The Four Great Imâms
In the second century of Hijra arose the great four doctors of jurisprudence who codified the Islamic Law according to the needs of their time.
The first of these scholars was Imâm Abû-Hanîfa Al-Nu’mân ibn Thâbit, born at Basra [80 A.H.] [A.D. 699] – died A.D. 767 – His centre of activity was at Kufa. The basis of his analogical reasoning, known by qiyâs [analogy] was the Glorious Qu’ran, and he accepted hâdîth only when he was fully satisfied as to its authenticity. The great collector of hâdîth had not yet commenced their work of collection, and Kûfa itself was not a great centre of the branch of learning. It was Imâm Abû-Hanîfa who first directed attention to the great value of qiyâs or analogical reasoning in legislation which was held by Muslims to be fourth foundation of the Islamic jurisprudence after the source of ijmâ’. The principle of qiyâs will be dealt with later. Imâm Abâ Hanîfa had two renowned disciples, Imâm Muhammad Ibn Al-Hassan and Imâm Abû-Yûsuf, and it is mostly their view of the great master’s teaching that now forms the basis of the Hanafi School system.
Next comes Imâm Mâlik ibn Anas, the second great scholar. He was born at Medîna in the year 93 A.H. [A.D. 713], and worked and died there at the age of 82. He limited himself almost entirely to the hadîth which he found and collected at Al-Medina, relating more especially to the practice which prevailed there, and his system of jurisprudence is based entirely on the traditions and practices of the people of Al-Medina. His book, known as Muwatta, is the first collection of hadîth and one of the most authoritative books of tradition and Sunnah.
The third of great scholar was Imâm Muhammad ibn Idris Alshâf’I, he was born in Palestine in the year 150 A.H. [A.D. 767]. He passed his youth at Makkah but he worked for the most part in Egypt, where he died in 204 A.H. In his day, he was unrivalled for his knowledge of the Glorious Qu’ran, and took immense pains in studying the Sunnah, travelling from one place to another in search of information. His school was based chiefly on Sunnah.
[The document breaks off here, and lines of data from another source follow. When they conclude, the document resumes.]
import Summits.FinalStateConjecture.FinalStateConjecture.Theorems.PhotonSphereChannelsWindowedShellChannelsStubConeInfluxRight
import Summits.FinalStateConjecture.FinalStateConjecture.Theorems.PhotonSphereChannelsChannelsResolveTameDevelopmentsRTotalEnergyConservation

/-!
# Crux `WindowedShellChannels` (stmt-FinalStateConjecture-14085), line `Sketch`, stub `stub_coneInflux` —
# part 3: the cone-edge influx law `K(t₁) + B(t₁) ≤ IN(t₁)`

The registered stub `stub_coneInflux` of line `Sketch`, over the Literature vocabulary
`ReggeWheeler.{IsSolution, totalEnergy}` (curried `ψ : ℝ → ℝ → ℝ`, `deriv` of slices).  For `V ≥ 0` of
class `C¹`, single-peaked at `xp` (`(x − xp)V′(x) ≤ 0`), and a finite-energy global `C²` solution `ψ` of
`ψ_tt − ψ_xx + Vψ = 0`, for every apex time `t₁` the KINETIC influx
`K(t₁) = ∫_{t>t₁} [(ψ_t+ψ_x)²(t, xp+(t−t₁)) + (ψ_t−ψ_x)²(t, xp−(t−t₁))] dt` through the two null edges of the
cone with apex `(t₁, xp)` plus the exterior acceleration bulk `B(t₁) = ½∬_{t>t₁, |x−xp|>t−t₁} |V′|ψ²` is at most
the incoming characteristic energy `IN(t₁) = ½∫_{x>xp}[(ψ_t+ψ_x)² + Vψ²] + ½∫_{x<xp}[(ψ_t−ψ_x)² + Vψ²]`
(all terms in `[0, ∞]`):

* `ConeInflux.right` — the right half (edge `xp + (t − t₁)`, bulk over `x − xp > t − t₁`, `IN` over `x > xp`):
  part 2's `right_influx_le` through the dictionary `WaveEnergy.deriv_slice_fst_eq/snd_eq`,
  `RW.energyDensity_he`, `RW.IsSolution.fderiv_eq` and energy conservation `RW.totalEnergy_eq_totalEnergy`;
* `ConeInflux.left` — the mirror image, from `right` applied to `V(−·)` (single-peaked at `−xp`) and
  `ψ(·,−·)` (again a finite-energy solution: `deriv_comp_neg`, `iteratedDeriv_comp_neg`, invariance of
  Lebesgue measure under `x ↦ −x` on `ℝ` and `ℝ × ℝ`);
* `stub_coneInflux` — splitting of the kinetic integrand (`lintegral_add_left`) and of the bulk set
  `{t₁ < t, t − t₁ < |x − xp|}` into its disjoint right and left parts.

The hypothesis `|V′| ≤ K V` of the stub is not needed (the bulk is only integrated over bounded
trapezoids before monotone convergence).  Standard material [folklore].
-/

noncomputable section

set_option linter.dupNamespace false

namespace Summit.FinalStateConjecture.FinalStateConjecture.Theorems.WindowedShellChannelsSketch

open Literature.Geometry.Lorentzian Literature.Geometry.Lorentzian.ReggeWheeler Filter Set MeasureTheory
open scoped ENNReal Topology

namespace ConeInflux

/-! ### Curried vocabulary: the right law, the left law by reflection `x ↦ −x` -/

section Curried

variable {V V' : ℝ → ℝ} {xp : ℝ} {ψ : ℝ → ℝ → ℝ}

/-- **Right influx law** in the vocabulary of the stub: for `V ≥ 0` of class `C¹`, single-peaked at `xp`
(`(x − xp)V′(x) ≤ 0`), and a finite-energy global `C²` solution `ψ`, for every apex time `t₁`,
`∫⁻_{t>t₁} (ψ_t + ψ_x)²(t, xp + (t − t₁)) + ½∬_{t>t₁, x−xp>t−t₁} |V′|ψ² ≤ ½∫⁻_{x>xp} [(ψ_t + ψ_x)² + Vψ²](t₁,·)`
(`right_influx_le` through the dictionary `WaveEnergy.deriv_slice_fst_eq/snd_eq` and energy conservation
`RW.totalEnergy_eq_totalEnergy`). -/
theorem right (hV : ∀ x, HasDerivAt V (V' x) x) (hV'c : Continuous V') (hV0 : ∀ x, 0 ≤ V x)
    (hmono : ∀ x, (x - xp) * V' x ≤ 0) (hψ : IsSolution V ψ) (hE : totalEnergy V ψ 0 ≠ ⊤)
    (t₁ : ℝ) :
    (∫⁻ t in Ioi t₁, ENNReal.ofReal
        ((deriv (fun τ => ψ τ (xp + (t - t₁))) t + deriv (ψ t) (xp + (t - t₁))) ^ 2))
      + (∫⁻ z in {z : ℝ × ℝ | t₁ < z.1 ∧ z.1 - t₁ < z.2 - xp},
          ENNReal.ofReal (2⁻¹ * (|V' z.2| * ψ z.1 z.2 ^ 2)))
    ≤ ∫⁻ x in Ioi xp, ENNReal.ofReal
        (2⁻¹ * ((deriv (fun τ => ψ τ x) t₁ + deriv (ψ t₁) x) ^ 2 + V x * ψ t₁ x ^ 2)) := by
  have hVd : Differentiable ℝ V := fun x => (hV x).differentiableAt
  have hV'R : ∀ x, xp < x → V' x ≤ 0 := fun x hx => by
    by_contra h
    exact absurd (hmono x) (not_le.2 (mul_pos (sub_pos.2 hx) (not_le.1 h)))
  have he := RW.energyDensity_he (V := V) hψ.1
  have hsol := RW.IsSolution.fderiv_eq hψ
  have hcons : ∀ t, ∫⁻ x, ENNReal.ofReal ((fun z : ℝ × ℝ => energyDensity V ψ z.1 z.2) (t, x))
      = totalEnergy V ψ 0 := fun t => RW.totalEnergy_eq_totalEnergy hVd hV0 hψ t 0
  have h1 : ∀ t, ENNReal.ofReal ((deriv (fun τ => ψ τ (xp + (t - t₁))) t
      + deriv (ψ t) (xp + (t - t₁))) ^ 2)
      = ENNReal.ofReal ((fderiv ℝ (Function.uncurry ψ) (t, xp + (t - t₁)) (1, 0)
        + fderiv ℝ (Function.uncurry ψ) (t, xp + (t - t₁)) (0, 1)) ^ 2) := fun t => by
    rw [WaveEnergy.deriv_slice_fst_eq hψ.1, WaveEnergy.deriv_slice_snd_eq hψ.1]
  have h3 : ∀ x, ENNReal.ofReal (2⁻¹ * ((deriv (fun τ => ψ τ x) t₁ + deriv (ψ t₁) x) ^ 2
      + V x * ψ t₁ x ^ 2))
      = ENNReal.ofReal (2⁻¹ * ((fderiv ℝ (Function.uncurry ψ) (t₁, x) (1, 0)
        + fderiv ℝ (Function.uncurry ψ) (t₁, x) (0, 1)) ^ 2
        + V x * Function.uncurry ψ (t₁, x) ^ 2)) := fun x => by
    rw [WaveEnergy.deriv_slice_fst_eq hψ.1, WaveEnergy.deriv_slice_snd_eq hψ.1]
    rfl
  simp_rw [h1, h3]
  exact right_influx_le hψ.1 hV hV'c hV0 hsol hV'R he hE hcons t₁

/-- **Left influx law**, the mirror image of `right` under `x ↦ −x` (`V(−·)` is single-peaked at `−xp`
and `ψ(·,−·)` is again a finite-energy solution; `deriv_comp_neg`, `iteratedDeriv_comp_neg`, and the
invariance of Lebesgue measure under `x ↦ −x`):
`∫⁻_{t>t₁} (ψ_t − ψ_x)²(t, xp − (t − t₁)) + ½∬_{t>t₁, xp−x>t−t₁} |V′|ψ² ≤ ½∫⁻_{x<xp} [(ψ_t − ψ_x)² + Vψ²](t₁,·)`. -/
theorem left (hV : ∀ x, HasDerivAt V (V' x) x) (hV'c : Continuous V') (hV0 : ∀ x, 0 ≤ V x)
    (hmono : ∀ x, (x - xp) * V' x ≤ 0) (hψ : IsSolution V ψ) (hE : totalEnergy V ψ 0 ≠ ⊤)
    (t₁ : ℝ) :
    (∫⁻ t in Ioi t₁, ENNReal.ofReal
        ((deriv (fun τ => ψ τ (xp - (t - t₁))) t - deriv (ψ t) (xp - (t - t₁))) ^ 2))
      + (∫⁻ z in {z : ℝ × ℝ | t₁ < z.1 ∧ z.1 - t₁ < -(z.2 - xp)},
          ENNReal.ofReal (2⁻¹ * (|V' z.2| * ψ z.1 z.2 ^ 2)))
    ≤ ∫⁻ x in Iio xp, ENNReal.ofReal
        (2⁻¹ * ((deriv (fun τ => ψ τ x) t₁ - deriv (ψ t₁) x) ^ 2 + V x * ψ t₁ x ^ 2)) := by
  -- the reflected data
  have hVr : ∀ x, HasDerivAt (fun y => V (-y)) (-V' (-x)) x := fun x => by
    have h := (hV (-x)).comp x (hasDerivAt_neg x)
    rw [mul_neg_one] at h
    exact h
  have hV'rc : Continuous fun y => -V' (-y) := (hV'c.comp continuous_neg).neg
  have hV0r : ∀ x, 0 ≤ V (-x) := fun x => hV0 _
  have hmonor : ∀ x, (x - -xp) * -V' (-x) ≤ 0 := fun x => by
    have h := hmono (-x)
    have : (x - -xp) * -V' (-x) = (-x - xp) * V' (-x) := by ring
    linarith
  have hψr : IsSolution (fun y => V (-y)) (fun t y => ψ t (-y)) := by
    refine ⟨?_, fun z => ?_⟩
    · have h : Function.uncurry (fun t y => ψ t (-y))
          = Function.uncurry ψ ∘ fun z : ℝ × ℝ => (z.1, -z.2) := by
        funext z
        rfl
      rw [h]
      exact hψ.1.comp (by fun_prop)
    · have h := hψ.2 (z.1, -z.2)
      unfold IsSolutionAt at h ⊢
      simp only at h ⊢
      rw [iteratedDeriv_comp_neg 2 (ψ z.1) z.2, neg_one_sq, one_smul]
      exact h
  have hEr : totalEnergy (fun y => V (-y)) (fun t y => ψ t (-y)) 0 = totalEnergy V ψ 0 := by
    unfold totalEnergy
    have h2 : ∀ x, ENNReal.ofReal (energyDensity (fun y => V (-y)) (fun t y => ψ t (-y)) 0 x)
        = ENNReal.ofReal (energyDensity V ψ 0 (-x)) := fun x => by
      simp only [energyDensity, deriv_comp_neg (ψ 0), neg_sq]
    simp_rw [h2]
    exact (Measure.measurePreserving_neg (volume : Measure ℝ)).lintegral_comp_emb
      (Homeomorph.neg ℝ).measurableEmbedding (fun y => ENNReal.ofReal (energyDensity V ψ 0 y))
  have key : (∫⁻ t in Ioi t₁, ENNReal.ofReal
        ((deriv (fun τ => ψ τ (-(-xp + (t - t₁)))) t
          + deriv (fun y => ψ t (-y)) (-xp + (t - t₁))) ^ 2))
      + (∫⁻ z in {z : ℝ × ℝ | t₁ < z.1 ∧ z.1 - t₁ < z.2 - -xp},
          ENNReal.ofReal (2⁻¹ * (|-V' (-z.2)| * ψ z.1 (-z.2) ^ 2)))
      ≤ ∫⁻ x in Ioi (-xp), ENNReal.ofReal
        (2⁻¹ * ((deriv (fun τ => ψ τ (-x)) t₁ + deriv (fun y => ψ t₁ (-y)) x) ^ 2
          + V (-x) * ψ t₁ (-x) ^ 2)) :=
    right hVr hV'rc hV0r hmonor hψr (by rw [hEr]; exact hE) t₁
  -- undo the reflection in the three terms
  have hK : ∀ t, ENNReal.ofReal ((deriv (fun τ => ψ τ (-(-xp + (t - t₁)))) t
      + deriv (fun y => ψ t (-y)) (-xp + (t - t₁))) ^ 2)
      = ENNReal.ofReal ((deriv (fun τ => ψ τ (xp - (t - t₁))) t
        - deriv (ψ t) (xp - (t - t₁))) ^ 2) := fun t => by
    rw [deriv_comp_neg (ψ t), show -(-xp + (t - t₁)) = xp - (t - t₁) by ring, ← sub_eq_add_neg]
  have hB : (∫⁻ z in {z : ℝ × ℝ | t₁ < z.1 ∧ z.1 - t₁ < z.2 - -xp},
      ENNReal.ofReal (2⁻¹ * (|-V' (-z.2)| * ψ z.1 (-z.2) ^ 2)))
      = ∫⁻ z in {z : ℝ × ℝ | t₁ < z.1 ∧ z.1 - t₁ < -(z.2 - xp)},
          ENNReal.ofReal (2⁻¹ * (|V' z.2| * ψ z.1 z.2 ^ 2)) := by
    have hr_eq : (fun z : ℝ × ℝ => (z.1, -z.2)) = Prod.map id Neg.neg := funext fun ⟨a, b⟩ => rfl
    have hr : MeasurePreserving (fun z : ℝ × ℝ => (z.1, -z.2)) volume volume := by
      rw [hr_eq]
      exact (MeasurePreserving.id volume).prod (Measure.measurePreserving_neg volume)
    have hre : MeasurableEmbedding (fun z : ℝ × ℝ => (z.1, -z.2)) := by
      rw [hr_eq]
      exact ((MeasurableEquiv.refl ℝ).prodCongr (MeasurableEquiv.neg ℝ)).measurableEmbedding
    have hset : {z : ℝ × ℝ | t₁ < z.1 ∧ z.1 - t₁ < z.2 - -xp}
        = (fun z : ℝ × ℝ => (z.1, -z.2)) ⁻¹' {z : ℝ × ℝ | t₁ < z.1 ∧ z.1 - t₁ < -(z.2 - xp)} := by
      ext z
      simp only [mem_setOf_eq, mem_preimage]
      constructor <;> rintro ⟨h1, h2⟩ <;> exact ⟨h1, by linarith⟩
    rw [hset]
    simp_rw [abs_neg]
    exact hr.setLIntegral_comp_preimage_emb hre
      (fun w : ℝ × ℝ => ENNReal.ofReal (2⁻¹ * (|V' w.2| * ψ w.1 w.2 ^ 2))) _
  have hI : (∫⁻ x in Ioi (-xp), ENNReal.ofReal
        (2⁻¹ * ((deriv (fun τ => ψ τ (-x)) t₁ + deriv (fun y => ψ t₁ (-y)) x) ^ 2
          + V (-x) * ψ t₁ (-x) ^ 2)))
      = ∫⁻ x in Iio xp, ENNReal.ofReal
        (2⁻¹ * ((deriv (fun τ => ψ τ x) t₁ - deriv (ψ t₁) x) ^ 2 + V x * ψ t₁ x ^ 2)) := by
    have hset : Ioi (-xp) = Neg.neg ⁻¹' Iio xp := by
      ext x
      simp only [mem_Ioi, mem_preimage, mem_Iio]
      constructor <;> intro h <;> linarith
    have h2 : ∀ x, ENNReal.ofReal (2⁻¹ * ((deriv (fun τ => ψ τ (-x)) t₁
        + deriv (fun y => ψ t₁ (-y)) x) ^ 2 + V (-x) * ψ t₁ (-x) ^ 2))
        = ENNReal.ofReal (2⁻¹ * ((deriv (fun τ => ψ τ (-x)) t₁
          - deriv (ψ t₁) (-x)) ^ 2 + V (-x) * ψ t₁ (-x) ^ 2)) := fun x => by
      rw [deriv_comp_neg (ψ t₁), ← sub_eq_add_neg]
    rw [hset]
    simp_rw [h2]
    exact (Measure.measurePreserving_neg (volume : Measure ℝ)).setLIntegral_comp_preimage_emb
      (Homeomorph.neg ℝ).measurableEmbedding
      (fun y => ENNReal.ofReal (2⁻¹ * ((deriv (fun τ => ψ τ y) t₁ - deriv (ψ t₁) y) ^ 2
        + V y * ψ t₁ y ^ 2))) (Iio xp)
  simp_rw [hK] at key
  rwa [hB, hI] at key

end Curried

end ConeInflux

/-- **Cone-edge influx law** (registered stub `stub_coneInflux` of line `Sketch`, crux
stmt-FinalStateConjecture-14085).  For `V ≥ 0` of class `C¹` with `|V′| ≤ K V`, single-peaked at `xp`
(`(x − xp)V′(x) ≤ 0`), a finite-energy global `C²` solution `ψ` of `ψ_tt − ψ_xx + Vψ = 0` and any apex time
`t₁`: the KINETIC influx `∫_{t>t₁}[(ψ_t+ψ_x)²(t, xp+(t−t₁)) + (ψ_t−ψ_x)²(t, xp−(t−t₁))]dt` through the two null
edges of the cone with apex `(t₁, xp)` plus the exterior acceleration bulk `½∬_{t>t₁, |x−xp|>t−t₁} |V′|ψ²`
is at most the incoming characteristic energy
`IN(t₁) = ½∫_{x>xp}[(ψ_t+ψ_x)² + Vψ²] + ½∫_{x<xp}[(ψ_t−ψ_x)² + Vψ²]` at the apex time.  Proof: the transport
law `∂ₜε − ∂ₓj = V′ψ²` of `ε = (ψ_t+ψ_x)² + Vψ²`, `j = (ψ_t+ψ_x)² − Vψ²` on the right exterior trapezoids
(`ConeInflux.right`), its mirror image on the left (`ConeInflux.left`), and the splitting of the kinetic
term and of the bulk set into their right and left parts. -/
theorem stub_coneInflux (V V' : ℝ → ℝ) (K xp : ℝ) (hV : ∀ x, HasDerivAt V (V' x) x) (hV'c : Continuous V')
    (hV0 : ∀ x, 0 ≤ V x) (hK : ∀ x, |V' x| ≤ K * V x) (hmono : ∀ x, (x - xp) * V' x ≤ 0)
    (ψ : ℝ → ℝ → ℝ) (hψ : IsSolution V ψ) (hE : totalEnergy V ψ 0 ≠ ⊤) (t₁ : ℝ) :
    (∫⁻ t in Ioi t₁, ENNReal.ofReal
        ((deriv (fun τ => ψ τ (xp + (t - t₁))) t + deriv (ψ t) (xp + (t - t₁))) ^ 2
          + (deriv (fun τ => ψ τ (xp - (t - t₁))) t - deriv (ψ t) (xp - (t - t₁))) ^ 2))
      + (∫⁻ z in {z : ℝ × ℝ | t₁ < z.1 ∧ z.1 - t₁ < |z.2 - xp|},
          ENNReal.ofReal (2⁻¹ * (|V' z.2| * ψ z.1 z.2 ^ 2)))
    ≤ (∫⁻ x in Ioi xp, ENNReal.ofReal
        (2⁻¹ * ((deriv (fun τ => ψ τ x) t₁ + deriv (ψ t₁) x) ^ 2 + V x * ψ t₁ x ^ 2)))
      + (∫⁻ x in Iio xp, ENNReal.ofReal
        (2⁻¹ * ((deriv (fun τ => ψ τ x) t₁ - deriv (ψ t₁) x) ^ 2 + V x * ψ t₁ x ^ 2))) := by
  have _ := hK -- `|V′| ≤ K V` is not needed: the bulk is only ever integrated over bounded trapezoids
  have hR := ConeInflux.right hV hV'c hV0 hmono hψ hE t₁
  have hL := ConeInflux.left hV hV'c hV0 hmono hψ hE t₁
  -- split the kinetic influx into its right and left parts
  have hmeas : Measurable fun t => ENNReal.ofReal
      ((deriv (fun τ => ψ τ (xp + (t - t₁))) t + deriv (ψ t) (xp + (t - t₁))) ^ 2) := by
    have h : (fun t => (deriv (fun τ => ψ τ (xp + (t - t₁))) t + deriv (ψ t) (xp + (t - t₁))) ^ 2)
        = fun t => (fderiv ℝ (Function.uncurry ψ) (t, xp + (t - t₁)) (1, 0)
          + fderiv ℝ (Function.uncurry ψ) (t, xp + (t - t₁)) (0, 1)) ^ 2 :=
      funext fun t => by rw [WaveEnergy.deriv_slice_fst_eq hψ.1, WaveEnergy.deriv_slice_snd_eq hψ.1]
    refine ENNReal.measurable_ofReal.comp ?_
    rw [h]
    have h1 := WaveEnergy.continuous_fderiv_apply hψ.1 (1, 0)
    have h2 := WaveEnergy.continuous_fderiv_apply hψ.1 (0, 1)
    have hγ : Continuous fun t : ℝ => ((t, xp + (t - t₁)) : ℝ × ℝ) := by fun_prop
    exact (((h1.comp hγ).add (h2.comp hγ)).pow 2).measurable
  have hKsplit : (∫⁻ t in Ioi t₁, ENNReal.ofReal
      ((deriv (fun τ => ψ τ (xp + (t - t₁))) t + deriv (ψ t) (xp + (t - t₁))) ^ 2
        + (deriv (fun τ => ψ τ (xp - (t - t₁))) t - deriv (ψ t) (xp - (t - t₁))) ^ 2))
      = (∫⁻ t in Ioi t₁, ENNReal.ofReal
          ((deriv (fun τ => ψ τ (xp + (t - t₁))) t + deriv (ψ t) (xp + (t - t₁))) ^ 2))
        + ∫⁻ t in Ioi t₁, ENNReal.ofReal
          ((deriv (fun τ => ψ τ (xp - (t - t₁))) t - deriv (ψ t) (xp - (t - t₁))) ^ 2) := by
    rw [← lintegral_add_left hmeas]
    exact lintegral_congr fun t => ENNReal.ofReal_add (sq_nonneg _) (sq_nonneg _)
  -- split the bulk set into its right and left parts
  have hBsplit : (∫⁻ z in {z : ℝ × ℝ | t₁ < z.1 ∧ z.1 - t₁ < |z.2 - xp|},
      ENNReal.ofReal (2⁻¹ * (|V' z.2| * ψ z.1 z.2 ^ 2)))
      = (∫⁻ z in {z : ℝ × ℝ | t₁ < z.1 ∧ z.1 - t₁ < z.2 - xp},
          ENNReal.ofReal (2⁻¹ * (|V' z.2| * ψ z.1 z.2 ^ 2)))
        + ∫⁻ z in {z : ℝ × ℝ | t₁ < z.1 ∧ z.1 - t₁ < -(z.2 - xp)},
          ENNReal.ofReal (2⁻¹ * (|V' z.2| * ψ z.1 z.2 ^ 2)) := by
    have hset : {z : ℝ × ℝ | t₁ < z.1 ∧ z.1 - t₁ < |z.2 - xp|}
        = {z : ℝ × ℝ | t₁ < z.1 ∧ z.1 - t₁ < z.2 - xp}
          ∪ {z : ℝ × ℝ | t₁ < z.1 ∧ z.1 - t₁ < -(z.2 - xp)} := by
      ext z
      simp only [mem_setOf_eq, mem_union, lt_abs]
      tauto
    have hm : MeasurableSet {z : ℝ × ℝ | t₁ < z.1 ∧ z.1 - t₁ < -(z.2 - xp)} := by
      have ha : Measurable fun z : ℝ × ℝ => z.1 - t₁ := by fun_prop
      have hb : Measurable fun z : ℝ × ℝ => -(z.2 - xp) := by fun_prop
      exact (measurableSet_lt measurable_const measurable_fst).inter (measurableSet_lt ha hb)
    have hdisj : Disjoint {z : ℝ × ℝ | t₁ < z.1 ∧ z.1 - t₁ < z.2 - xp}
        {z : ℝ × ℝ | t₁ < z.1 ∧ z.1 - t₁ < -(z.2 - xp)} := by
      rw [Set.disjoint_left]
      rintro z ⟨h1, h2⟩ ⟨-, h3⟩
      linarith
    rw [hset, lintegral_union hm hdisj]
  rw [hKsplit, hBsplit, add_add_add_comm]
  exact add_le_add hR hL

end Summit.FinalStateConjecture.FinalStateConjecture.Theorems.WindowedShellChannelsSketch

end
Over the Mâliki system, which is also based on Sunnah, the Shâf’i system has the advantage that the hadîth made use of by Imâm Shâf’i was more extensive, and was collected from different centres, while Imâm Mâlik contented himself only with what he found at Al-Medina.
Imâm Ahmad Ibn Hanbal
Last of the four great Imâms was Imâm Ahmad ibn Hanbal, who was born at Baghdâd in the year 164 A.H. and died there in 241 A.H. he too made a very extensive study of hadîth. His famous work on the subject is known as Musnad of Ahmad ibn Hanbal, containing thousands of hadîths. This monumental compilation is based on the material collected by the Imâm himself. His collection of hadîths is not arranged according to subject matter but under the name of the companion to whom a hadîth is ultimately traced.
While the system of Abû-Hanîfa applied reasoning very freely and sought to deduce all questions from the Glorious Qu’ran by the help of reason, the system of Ibn Hanbal is distinguished by the fact that it makes reserved use of reason and judgment.